/-!
# (RG-K) The residual gauge group as a `Subgroup` — LIMIT's `K` with its instance and action rows

Third file of the RG-K letters for LINE g18-1 `Cruxes/FluctuationComparisonRegPrIntL/Lines/semiclassical_s2beta.lean` v6 (crux
`stmt-QuantumFields-20520`; LINE OWNER WORDS 6–8).  The ONE definition of the series: `residualSubgroup F hJK`, the `Subgroup` of
`SU(2)^{sites}` whose carrier is v6's `ResidualGauge F hJK` token for token (`coe_residualSubgroup` is `rfl`).  With it the type
`↥(residualSubgroup F hJK)` carries `Group`, `IsTopologicalGroup`, `FirstCountableTopology`, `MeasurableSpace`, `BorelSpace` by Mathlib's
subtype instances, and this file supplies the remaining binders of
`Literature.Analysis.Asymptotics.LaplaceMethodOrbitCompact.tendsto_laplaceMethod_orbit_indicator_of_continuous` on the group side:
`[CompactSpace K]` (`compactSpace_residualSubgroup`, from ✓`isCompact_residualGauge`), `hact` (`continuous_gaugeAct_prod`), `hmul`
(`gaugeAct_mul`), `hone` (`gaugeAct_one`) and `hpres` (`measurePreserving_gaugeAct_residual`, lit
✓`B12RTGaugeInvariance254.measurePreserving_gaugeAct` by name); plus the infimum over the subgroup-subtype = the infimum over the v6
set-subtype (`iInf_subtype_residualSubgroup`, `rfl`), so the ORB/GAP letters of `…ResidualGaugeOrbit` read verbatim on `K`; and (§4,
the (β″) carrier of w5-20520 g13's LIMIT-INST seam table) the ENLARGED group `↥(residualSubgroup F hJK) × (C → SU(2))` acting by
`pivotAct ι` along a pivot map `ι : C → bonds` (`ι := iterCentralBond (K−J)` at the consumer): residual factor by the gauge formula off
the pivots, pivot factor by LEFT translation on them — `hact`∕`hmul`∕`hone`∕`hpres` for THAT action (`continuous_pivotAct`,
`pivotAct_mul`, `pivotAct_one`, `measurePreserving_pivotAct`); §5 the sheet ∕ stabiliser letters for `hstab` ∕ `hfix`
(`const_mem_residualSubgroup_of_comm`, `pivotAct_const_sheet_eq_self`, `pivotAct_eq_self_iff`) and the pivot-blindness seam
(`extend_pivotAct_eq`).

LEAN NOTE for LIMIT's hand: `GaugeTransf`/`GaugeField` are plain `def`s; state `K`-rows over `Site (F.P K) 0 → SU(2)` (Π-instances) and
prove joint continuity by `continuous_pi` directly — composing `T3OrbitAverage.continuous_gaugeAct_uncurry` at the product domain, or
leaving a metavariable under a `Finset.sum` over `PBond (F.P K) 0`, triggers `whnf` heartbeat time-outs (unfolding of the torus `Fintype`s).

HONEST: packaging only; this file proves NO stub of the line — EXW, GAP♯, LAPLACE (CHART∞ ∕ LIMIT ∕ KNIT ∕ DECAY), H4ᶜ, LFR♯ᶜ, S2β and
crux 20520 stay OPEN; rung R3 (YM₃ on T³) is NOT d = 4, NOT infinite volume, NOT a mass gap, NOT Clay; the Yang–Mills mass gap is NOT
proved.
-/

noncomputable section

**EXERCISE OBJECTIVE**
Write out only the lines that run from the line containing "on the group" through the line containing "over the v6", both included, exactly as they appear above.

**EXERCISE RESPONSE**
`Literature.Analysis.Asymptotics.LaplaceMethodOrbitCompact.tendsto_laplaceMethod_orbit_indicator_of_continuous` on the group side:
`[CompactSpace K]` (`compactSpace_residualSubgroup`, from ✓`isCompact_residualGauge`), `hact` (`continuous_gaugeAct_prod`), `hmul`
(`gaugeAct_mul`), `hone` (`gaugeAct_one`) and `hpres` (`measurePreserving_gaugeAct_residual`, lit
✓`B12RTGaugeInvariance254.measurePreserving_gaugeAct` by name); plus the infimum over the subgroup-subtype = the infimum over the v6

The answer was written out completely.